2. A heat exchanger, comprising a housing adapted for generally axial flow of a working fluid therethrough, a plurality of heat exchanger plates supported in said housing in spaced, parallel relationship, a plurality of holes disposed in each of said plates, generally parallel to the axis of said housing and arrayed in matrix format, each of said plates being angularly offset a predetermined amount about said axis from the adjacent plates, each pair of adjacent plates defines an annular gap having a predetermined volume, said predetermined volume being equal to the volume of the portions of said holes which are misaligned with said holes of an adjacent plate.

3. A heat exchanger, comprising a housing adapted for generally axial flow of a working fluid therethrough, a plurality of substantially identical heat exchanger plates supported in said housing in spaced, parallel relationship, a plurality of holes disposed in each of said plates, generally parallel to the axis of said housing and arrayed in matrix format, each of said plates being angularly offset a predetermined amount about said axis from the adjacent plates so that each hole includes a substantial portion axially aligned with and the remaining portion axially misaligned with a hole of the adjacent plate, and each pair of adjacent plates defining an annular gap having a fixed through flow volume to pass therethrough the air laterally diverted due to the axial misalignment of the holes; and at least one delivery manifold joined to one end of said housing, said manifold including a throat and a flared portion extending therefrom to said housing, said throat having a cross-sectional area substantially equal to the cross-sectional area of said plurality of holes in one of said plates.

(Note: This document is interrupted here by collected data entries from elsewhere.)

import Mathlib
import HarnessLib
import Summits.FinalStateConjecture.Statement
import Literature.Geometry.Lorentzian.Stationary
import Literature.Geometry.Lorentzian.KerrData
import Literature.Geometry.Lorentzian.Einstein

/-!
# Route SignedCensus — the Assembly, frame form (item stmt-FinalStateConjecture-10006)

The assembly item of route `SignedCensus` for the Final State Conjecture:
`StaticAnchor → OpenUnderRotation → ClosedUnderRotation → NoHairToFinalState → FinalStateConjecture`
(real induction on the horizon rotation level, then the dynamical leg). It is literally the type of the
route file's sorry-free deciding theorem
`Summit.FinalStateConjecture.FinalStateConjecture.Theses.SignedCensus.closes`, and the proof below is
that theorem's body verbatim.

Design constraint (why this file does NOT import the route module
`Summits.FinalStateConjecture.FinalStateConjecture.Theses.SignedCensus`): when an item closes, the gate
re-renders the route file with `import <closing module>` and `theorem Assembly_holds : Assembly := …`;
a closing module that itself imports the route module makes that render fail (the rev-3 episodes of
routes EIHFluxBalance / PhotonSphereChannels / SwallowTheDatum). So the theorem below is stated with the
four route statements INLINED VERBATIM (the bodies of `StaticAnchor`, `OpenUnderRotation`,
`ClosedUnderRotation` and `NoHairToFinalState`, copied from the route file rev 5) and the summit
Statement `FinalStateConjecture` by name, so that its type is definitionally (by `δ`-unfolding only) the
route decl `Assembly`, and the route file can import this module without a cycle (pattern of
`Theorems/EIHFluxBalanceAssemblyFrame.lean` and `Theorems/SignedCensusLevelInduction.lean`). For the
same reason it does not import `Theorems/SignedCensusLevelInduction.lean` either but repeats its
thirty-line real induction: the file stays dependent on the fact-free prelude modules only.

The proof is pure logic plus the order-completeness of `ℝ`: let `P s` be the common graded predicate
(smooth no-hair up to horizon rotation level `s`); `P` is antitone in `s` (a larger level is a stronger
statement); put `S := {s ≥ 0 | ¬ P s}`; if `S ≠ ∅` let `t := inf S ≥ 0`; every level `0 ≤ s' < t`
satisfies `P`, so `P t` holds by `StaticAnchor` (`t = 0`) or `ClosedUnderRotation` (`t > 0`);
`OpenUnderRotation` gives `P t'` for some `t' > t`, and antitonicity contradicts the choice of `t`.
Hence `∀ s, P s`, which is verbatim the hypothesis of the dynamical leg `NoHairToFinalState`; applying
the latter gives the Statement. No analysis, no new definitions, no named facts.
-/

namespace Summit.FinalStateConjecture.FinalStateConjecture.Theorems

-- the doubled `FinalStateConjecture.FinalStateConjecture` path component (D-0017, `<Problem> = <Summit>`) trips dupNamespace
set_option linter.dupNamespace false

open scoped BigOperators Topology Manifold Classical MeasureTheory ProbabilityTheory Matrix InnerProductSpace ComplexConjugate ContinuousMap
open Filter Set Function TopologicalSpace MeasureTheory

set_option maxHeartbeats 400000 in
/-- **Assembly of route SignedCensus, frame form** (item stmt-FinalStateConjecture-10006):
`StaticAnchor → OpenUnderRotation → ClosedUnderRotation → NoHairToFinalState → FinalStateConjecture`.
Here `StaticAnchor` = level `0` is exotic-free (a regular smooth stationary AF vacuum black hole with
connected non-degenerate horizon on which the normalised stationary Killing field satisfies
`g(T,T) ≤ 0` has d.o.c. isometric to a subextremal Kerr exterior), `OpenUnderRotation` = the set of
exotic-free rotation levels is right-open (no-hair up to level `s ≥ 0` implies no-hair up to some level
`s' > s`), `ClosedUnderRotation` = it is left-closed (for `s > 0`, no-hair up to every level
`0 ≤ s' < s` implies no-hair up to level `s`), and `NoHairToFinalState` = the dynamical leg (no-hair at
every level `s : ℝ` implies the Final State Conjecture as stated in
`Summits/FinalStateConjecture/Statement.lean`); all four written out verbatim so that this type unfolds
to the route decl `Summit.FinalStateConjecture.FinalStateConjecture.Theses.SignedCensus.Assembly` by
`δ`-reduction alone. Proof: real induction on the rotation level (the graded predicate `P s` is antitone
in `s`; if some level fails, `t := inf` of the failing levels `≥ 0` satisfies `P t` by the anchor
(`t = 0`) or by left-closedness (`t > 0`), and right-openness then yields a level `t' > t` with `P t'`,
contradicting the choice of `t`) gives graded no-hair at every level, and the dynamical leg turns it
into the Statement. -/
theorem SignedCensus.assembly_frame_proof :
    (∀ (𝓑 : Literature.Geometry.Lorentzian.StationaryAFBlackHole.{0}) [𝓑.metric.HasLeviCivita] [Literature.Geometry.Lorentzian.Kerr.Facts] (hF : 𝓑.metric.isOpen_chronologicalFuture 𝓑.timeOrientation) (hP : 𝓑.metric.isOpen_chronologicalPast 𝓑.timeOrientation), 𝓑.metric.IsGloballyHyperbolic 𝓑.timeOrientation → 𝓑.metric.IsCauchyHypersurface 𝓑.timeOrientation (Set.range 𝓑.embed) → IsConnected 𝓑.horizon → 𝓑.toSpacetime.IsNonDegenerateHorizon 𝓑.Mext → Filter.Tendsto (fun x ↦ 𝓑.metric.val (𝓑.embed x) (𝓑.killing (𝓑.embed x)) (𝓑.killing (𝓑.embed x))) (⨅ R : ℝ, Filter.principal (𝓑.e.far R)) (nhds (-1)) → (∀ p ∈ 𝓑.horizon, 𝓑.metric.val p (𝓑.killing p) (𝓑.killing p) ≤ 0) → 𝓑.metric.toPseudoRiemannianMetric.IsRicciFlat → ∃ (M a : ℝ) (_ : Literature.Geometry.Lorentzian.Kerr.IsSubextremal M a) (Φ : Diffeomorph (𝓡 4) 𝓘(ℝ, Literature.Geometry.Lorentzian.E4) (𝓑.docOpens hF hP) (Literature.Geometry.Lorentzian.Kerr.exterior M a) ((⊤ : ℕ∞) : WithTop ℕ∞)), ∀ (y : 𝓑.docOpens hF hP) (v w : EuclideanSpace ℝ (Fin 4)), (Literature.Geometry.Lorentzian.Kerr.smoothMetric M a (Literature.Geometry.Lorentzian.Kerr.rPlus M a)).val (Φ y) (mfderiv (𝓡 4) 𝓘(ℝ, Literature.Geometry.Lorentzian.E4) Φ y v) (mfderiv (𝓡 4) 𝓘(ℝ, Literature.Geometry.Lorentzian.E4) Φ y w) = 𝓑.metric.val y.1 v w) → (∀ s : ℝ, 0 ≤ s → (∀ (𝓑 : Literature.Geometry.Lorentzian.StationaryAFBlackHole.{0}) [𝓑.metric.HasLeviCivita] [Literature.Geometry.Lorentzian.Kerr.Facts] (hF : 𝓑.metric.isOpen_chronologicalFuture 𝓑.timeOrientation) (hP : 𝓑.metric.isOpen_chronologicalPast 𝓑.timeOrientation), 𝓑.metric.IsGloballyHyperbolic 𝓑.timeOrientation → 𝓑.metric.IsCauchyHypersurface 𝓑.timeOrientation (Set.range 𝓑.embed) → IsConnected 𝓑.horizon → 𝓑.toSpacetime.IsNonDegenerateHorizon 𝓑.Mext → Filter.Tendsto (fun x ↦ 𝓑.metric.val (𝓑.embed x) (𝓑.killing (𝓑.embed x)) (𝓑.killing (𝓑.embed x))) (⨅ R : ℝ, Filter.principal (𝓑.e.far R)) (nhds (-1)) → (∀ p ∈ 𝓑.horizon, 𝓑.metric.val p (𝓑.killing p) (𝓑.killing p) ≤ s) → 𝓑.metric.toPseudoRiemannianMetric.IsRicciFlat → ∃ (M a : ℝ) (_ : Literature.Geometry.Lorentzian.Kerr.IsSubextremal M a) (Φ : Diffeomorph (𝓡 4) 𝓘(ℝ, Literature.Geometry.Lorentzian.E4) (𝓑.docOpens hF hP) (Literature.Geometry.Lorentzian.Kerr.exterior M a) ((⊤ : ℕ∞) : WithTop ℕ∞)), ∀ (y : 𝓑.docOpens hF hP) (v w : EuclideanSpace ℝ (Fin 4)), (Literature.Geometry.Lorentzian.Kerr.smoothMetric M a (Literature.Geometry.Lorentzian.Kerr.rPlus M a)).val (Φ y) (mfderiv (𝓡 4) 𝓘(ℝ, Literature.Geometry.Lorentzian.E4) Φ y v) (mfderiv (𝓡 4) 𝓘(ℝ, Literature.Geometry.Lorentzian.E4) Φ y w) = 𝓑.metric.val y.1 v w) → ∃ s' : ℝ, s < s' ∧ (∀ (𝓑 : Literature.Geometry.Lorentzian.StationaryAFBlackHole.{0}) [𝓑.metric.HasLeviCivita] [Literature.Geometry.Lorentzian.Kerr.Facts] (hF : 𝓑.metric.isOpen_chronologicalFuture 𝓑.timeOrientation) (hP : 𝓑.metric.isOpen_chronologicalPast 𝓑.timeOrientation), 𝓑.metric.IsGloballyHyperbolic 𝓑.timeOrientation → 𝓑.metric.IsCauchyHypersurface 𝓑.timeOrientation (Set.range 𝓑.embed) → IsConnected 𝓑.horizon → 𝓑.toSpacetime.IsNonDegenerateHorizon 𝓑.Mext → Filter.Tendsto (fun x ↦ 𝓑.metric.val (𝓑.embed x) (𝓑.killing (𝓑.embed x)) (𝓑.killing (𝓑.embed x))) (⨅ R : ℝ, Filter.principal (𝓑.e.far R)) (nhds (-1)) → (∀ p ∈ 𝓑.horizon, 𝓑.metric.val p (𝓑.killing p) (𝓑.killing p) ≤ s') → 𝓑.metric.toPseudoRiemannianMetric.IsRicciFlat → ∃ (M a : ℝ) (_ : Literature.Geometry.Lorentzian.Kerr.IsSubextremal M a) (Φ : Diffeomorph (𝓡 4) 𝓘(ℝ, Literature.Geometry.Lorentzian.E4) (𝓑.docOpens hF hP) (Literature.Geometry.Lorentzian.Kerr.exterior M a) ((⊤ : ℕ∞) : WithTop ℕ∞)), ∀ (y : 𝓑.docOpens hF hP) (v w : EuclideanSpace ℝ (Fin 4)), (Literature.Geometry.Lorentzian.Kerr.smoothMetric M a (Literature.Geometry.Lorentzian.Kerr.rPlus M a)).val (Φ y) (mfderiv (𝓡 4) 𝓘(ℝ, Literature.Geometry.Lorentzian.E4) Φ y v) (mfderiv (𝓡 4) 𝓘(ℝ, Literature.Geometry.Lorentzian.E4) Φ y w) = 𝓑.metric.val y.1 v w)) → (∀ s : ℝ, 0 < s → (∀ s' : ℝ, 0 ≤ s' → s' < s → (∀ (𝓑 : Literature.Geometry.Lorentzian.StationaryAFBlackHole.{0}) [𝓑.metric.HasLeviCivita] [Literature.Geometry.Lorentzian.Kerr.Facts] (hF : 𝓑.metric.isOpen_chronologicalFuture 𝓑.timeOrientation) (hP : 𝓑.metric.isOpen_chronologicalPast 𝓑.timeOrientation), 𝓑.metric.IsGloballyHyperbolic 𝓑.timeOrientation → 𝓑.metric.IsCauchyHypersurface 𝓑.timeOrientation (Set.range 𝓑.embed) → IsConnected 𝓑.horizon → 𝓑.toSpacetime.IsNonDegenerateHorizon 𝓑.Mext → Filter.Tendsto (fun x ↦ 𝓑.metric.val (𝓑.embed x) (𝓑.killing (𝓑.embed x)) (𝓑.killing (𝓑.embed x))) (⨅ R : ℝ, Filter.principal (𝓑.e.far R)) (nhds (-1)) → (∀ p ∈ 𝓑.horizon, 𝓑.metric.val p (𝓑.killing p) (𝓑.killing p) ≤ s') → 𝓑.metric.toPseudoRiemannianMetric.IsRicciFlat → ∃ (M a : ℝ) (_ : Literature.Geometry.Lorentzian.Kerr.IsSubextremal M a) (Φ : Diffeomorph (𝓡 4) 𝓘(ℝ, Literature.Geometry.Lorentzian.E4) (𝓑.docOpens hF hP) (Literature.Geometry.Lorentzian.Kerr.exterior M a) ((⊤ : ℕ∞) : WithTop ℕ∞)), ∀ (y : 𝓑.docOpens hF hP) (v w : EuclideanSpace ℝ (Fin 4)), (Literature.Geometry.Lorentzian.Kerr.smoothMetric M a (Literature.Geometry.Lorentzian.Kerr.rPlus M a)).val (Φ y) (mfderiv (𝓡 4) 𝓘(ℝ, Literature.Geometry.Lorentzian.E4) Φ y v) (mfderiv (𝓡 4) 𝓘(ℝ, Literature.Geometry.Lorentzian.E4) Φ y w) = 𝓑.metric.val y.1 v w)) → ∀ (𝓑 : Literature.Geometry.Lorentzian.StationaryAFBlackHole.{0}) [𝓑.metric.HasLeviCivita] [Literature.Geometry.Lorentzian.Kerr.Facts] (hF : 𝓑.metric.isOpen_chronologicalFuture 𝓑.timeOrientation) (hP : 𝓑.metric.isOpen_chronologicalPast 𝓑.timeOrientation), 𝓑.metric.IsGloballyHyperbolic 𝓑.timeOrientation → 𝓑.metric.IsCauchyHypersurface 𝓑.timeOrientation (Set.range 𝓑.embed) → IsConnected 𝓑.horizon → 𝓑.toSpacetime.IsNonDegenerateHorizon 𝓑.Mext → Filter.Tendsto (fun x ↦ 𝓑.metric.val (𝓑.embed x) (𝓑.killing (𝓑.embed x)) (𝓑.killing (𝓑.embed x))) (⨅ R : ℝ, Filter.principal (𝓑.e.far R)) (nhds (-1)) → (∀ p ∈ 𝓑.horizon, 𝓑.metric.val p (𝓑.killing p) (𝓑.killing p) ≤ s) → 𝓑.metric.toPseudoRiemannianMetric.IsRicciFlat → ∃ (M a : ℝ) (_ : Literature.Geometry.Lorentzian.Kerr.IsSubextremal M a) (Φ : Diffeomorph (𝓡 4) 𝓘(ℝ, Literature.Geometry.Lorentzian.E4) (𝓑.docOpens hF hP) (Literature.Geometry.Lorentzian.Kerr.exterior M a) ((⊤ : ℕ∞) : WithTop ℕ∞)), ∀ (y : 𝓑.docOpens hF hP) (v w : EuclideanSpace ℝ (Fin 4)), (Literature.Geometry.Lorentzian.Kerr.smoothMetric M a (Literature.Geometry.Lorentzian.Kerr.rPlus M a)).val (Φ y) (mfderiv (𝓡 4) 𝓘(ℝ, Literature.Geometry.Lorentzian.E4) Φ y v) (mfderiv (𝓡 4) 𝓘(ℝ, Literature.Geometry.Lorentzian.E4) Φ y w) = 𝓑.metric.val y.1 v w) → ((∀ s : ℝ, ∀ (𝓑 : Literature.Geometry.Lorentzian.StationaryAFBlackHole.{0}) [𝓑.metric.HasLeviCivita] [Literature.Geometry.Lorentzian.Kerr.Facts] (hF : 𝓑.metric.isOpen_chronologicalFuture 𝓑.timeOrientation) (hP : 𝓑.metric.isOpen_chronologicalPast 𝓑.timeOrientation), 𝓑.metric.IsGloballyHyperbolic 𝓑.timeOrientation → 𝓑.metric.IsCauchyHypersurface 𝓑.timeOrientation (Set.range 𝓑.embed) → IsConnected 𝓑.horizon → 𝓑.toSpacetime.IsNonDegenerateHorizon 𝓑.Mext → Filter.Tendsto (fun x ↦ 𝓑.metric.val (𝓑.embed x) (𝓑.killing (𝓑.embed x)) (𝓑.killing (𝓑.embed x))) (⨅ R : ℝ, Filter.principal (𝓑.e.far R)) (nhds (-1)) → (∀ p ∈ 𝓑.horizon, 𝓑.metric.val p (𝓑.killing p) (𝓑.killing p) ≤ s) → 𝓑.metric.toPseudoRiemannianMetric.IsRicciFlat → ∃ (M a : ℝ) (_ : Literature.Geometry.Lorentzian.Kerr.IsSubextremal M a) (Φ : Diffeomorph (𝓡 4) 𝓘(ℝ, Literature.Geometry.Lorentzian.E4) (𝓑.docOpens hF hP) (Literature.Geometry.Lorentzian.Kerr.exterior M a) ((⊤ : ℕ∞) : WithTop ℕ∞)), ∀ (y : 𝓑.docOpens hF hP) (v w : EuclideanSpace ℝ (Fin 4)), (Literature.Geometry.Lorentzian.Kerr.smoothMetric M a (Literature.Geometry.Lorentzian.Kerr.rPlus M a)).val (Φ y) (mfderiv (𝓡 4) 𝓘(ℝ, Literature.Geometry.Lorentzian.E4) Φ y v) (mfderiv (𝓡 4) 𝓘(ℝ, Literature.Geometry.Lorentzian.E4) Φ y w) = 𝓑.metric.val y.1 v w) → _root_.FinalStateConjecture) → _root_.FinalStateConjecture := by
  intro hA hO hC hD
  apply hD
  -- `P s` := smooth no-hair up to horizon rotation level `s` (the common inlined graded statement)
  set P : ℝ → Prop := fun s ↦ ∀ (𝓑 : Literature.Geometry.Lorentzian.StationaryAFBlackHole.{0}) [𝓑.metric.HasLeviCivita] [Literature.Geometry.Lorentzian.Kerr.Facts] (hF : 𝓑.metric.isOpen_chronologicalFuture 𝓑.timeOrientation) (hP : 𝓑.metric.isOpen_chronologicalPast 𝓑.timeOrientation), 𝓑.metric.IsGloballyHyperbolic 𝓑.timeOrientation → 𝓑.metric.IsCauchyHypersurface 𝓑.timeOrientation (Set.range 𝓑.embed) → IsConnected 𝓑.horizon → 𝓑.toSpacetime.IsNonDegenerateHorizon 𝓑.Mext → Filter.Tendsto (fun x ↦ 𝓑.metric.val (𝓑.embed x) (𝓑.killing (𝓑.embed x)) (𝓑.killing (𝓑.embed x))) (⨅ R : ℝ, Filter.principal (𝓑.e.far R)) (nhds (-1)) → (∀ p ∈ 𝓑.horizon, 𝓑.metric.val p (𝓑.killing p) (𝓑.killing p) ≤ s) → 𝓑.metric.toPseudoRiemannianMetric.IsRicciFlat → ∃ (M a : ℝ) (_ : Literature.Geometry.Lorentzian.Kerr.IsSubextremal M a) (Φ : Diffeomorph (𝓡 4) 𝓘(ℝ, Literature.Geometry.Lorentzian.E4) (𝓑.docOpens hF hP) (Literature.Geometry.Lorentzian.Kerr.exterior M a) ((⊤ : ℕ∞) : WithTop ℕ∞)), ∀ (y : 𝓑.docOpens hF hP) (v w : EuclideanSpace ℝ (Fin 4)), (Literature.Geometry.Lorentzian.Kerr.smoothMetric M a (Literature.Geometry.Lorentzian.Kerr.rPlus M a)).val (Φ y) (mfderiv (𝓡 4) 𝓘(ℝ, Literature.Geometry.Lorentzian.E4) Φ y v) (mfderiv (𝓡 4) 𝓘(ℝ, Literature.Geometry.Lorentzian.E4) Φ y w) = 𝓑.metric.val y.1 v w with hP
  -- a larger level is a stronger statement
  have mono : ∀ s s' : ℝ, s ≤ s' → P s' → P s := by
    intro s s' hss' h
    simp only [hP] at h ⊢
    intro 𝓑 _ _ hF hPa hgh hcs hconn hnd hfar hlev hvac
    exact h 𝓑 hF hPa hgh hcs hconn hnd hfar (fun p hp ↦ (hlev p hp).trans hss') hvac
  have h0 : P 0 := hA
  have hopen : ∀ s, 0 ≤ s → P s → ∃ s', s < s' ∧ P s' := hO
  have hclosed : ∀ s, 0 < s → (∀ s', 0 ≤ s' → s' < s → P s') → P s := hC
  -- real induction on the rotation level
  change ∀ s, P s
  by_contra hnot
  push Not at hnot
  obtain ⟨s₀, hs₀⟩ := hnot
  set S : Set ℝ := {s | 0 ≤ s ∧ ¬ P s} with hS
  have hs₀S : max s₀ 0 ∈ S := by
    refine ⟨le_max_right _ _, fun h ↦ hs₀ (mono _ _ (le_max_left _ _) h)⟩
  have hne : S.Nonempty := ⟨_, hs₀S⟩
  have hbdd : BddBelow S := ⟨0, fun s hs ↦ hs.1⟩
  set t := sInf S with ht
  have ht0 : 0 ≤ t := le_csInf hne fun s hs ↦ hs.1
  have hbelow : ∀ s', 0 ≤ s' → s' < t → P s' := by
    intro s' hs'0 hs't
    by_contra hns'
    exact (lt_irrefl _) ((csInf_le hbdd ⟨hs'0, hns'⟩).trans_lt hs't)
  have hPt : P t := by
    rcases ht0.eq_or_lt with h | h
    · rw [← h]; exact h0
    · exact hclosed t h hbelow
  obtain ⟨t', htt', hPt'⟩ := hopen t ht0 hPt
  obtain ⟨a, haS, hat'⟩ := exists_lt_of_csInf_lt hne htt'
  exact haS.2 (mono a t' hat'.le hPt')

end Summit.FinalStateConjecture.FinalStateConjecture.Theorems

4. A Stirling cycle engine including a plurality of cylinders and a piston slidably disposed in each cylinder, and a fluid connection extending from the upper portion of each cylinder through at least one heat exchanger to the bottom portion of another cylinder, wherein the improvement comprises said heat exchanger including a housing adapted for generally axial flow of a working fluid therethrough, a plurality of substantially identical heat exchanger plates supported in said housing in spaced, parallel relationship, a matrix of holes disposed in each of said plates, generally parallel to the axis of said housing, each of said plates being angularly offset a preselected amount about said axis from the adjacent plates, so that each hole includes a substantial portion axially aligned with and the remaining portion axially misaligned with a hole of the adjacent plate, and each pair of adjacent plates defining an annular gap having a fixed through flow volume to pass therethrough the air laterally diverted due to the axial misalignment of the holes, said fluid connection including a fluid conducting tube, and a flared member connecting said fluid conducting tube and said housing, said fluid conducting tube having a cross-sectional area equal to the total cross-sectional area of said plurality of holes in one of said plates.

5. The improved Stirling cycle engine of claim 4, wherein said flared member is provided with an exponential, outwardly flared curve from said tube to said housing.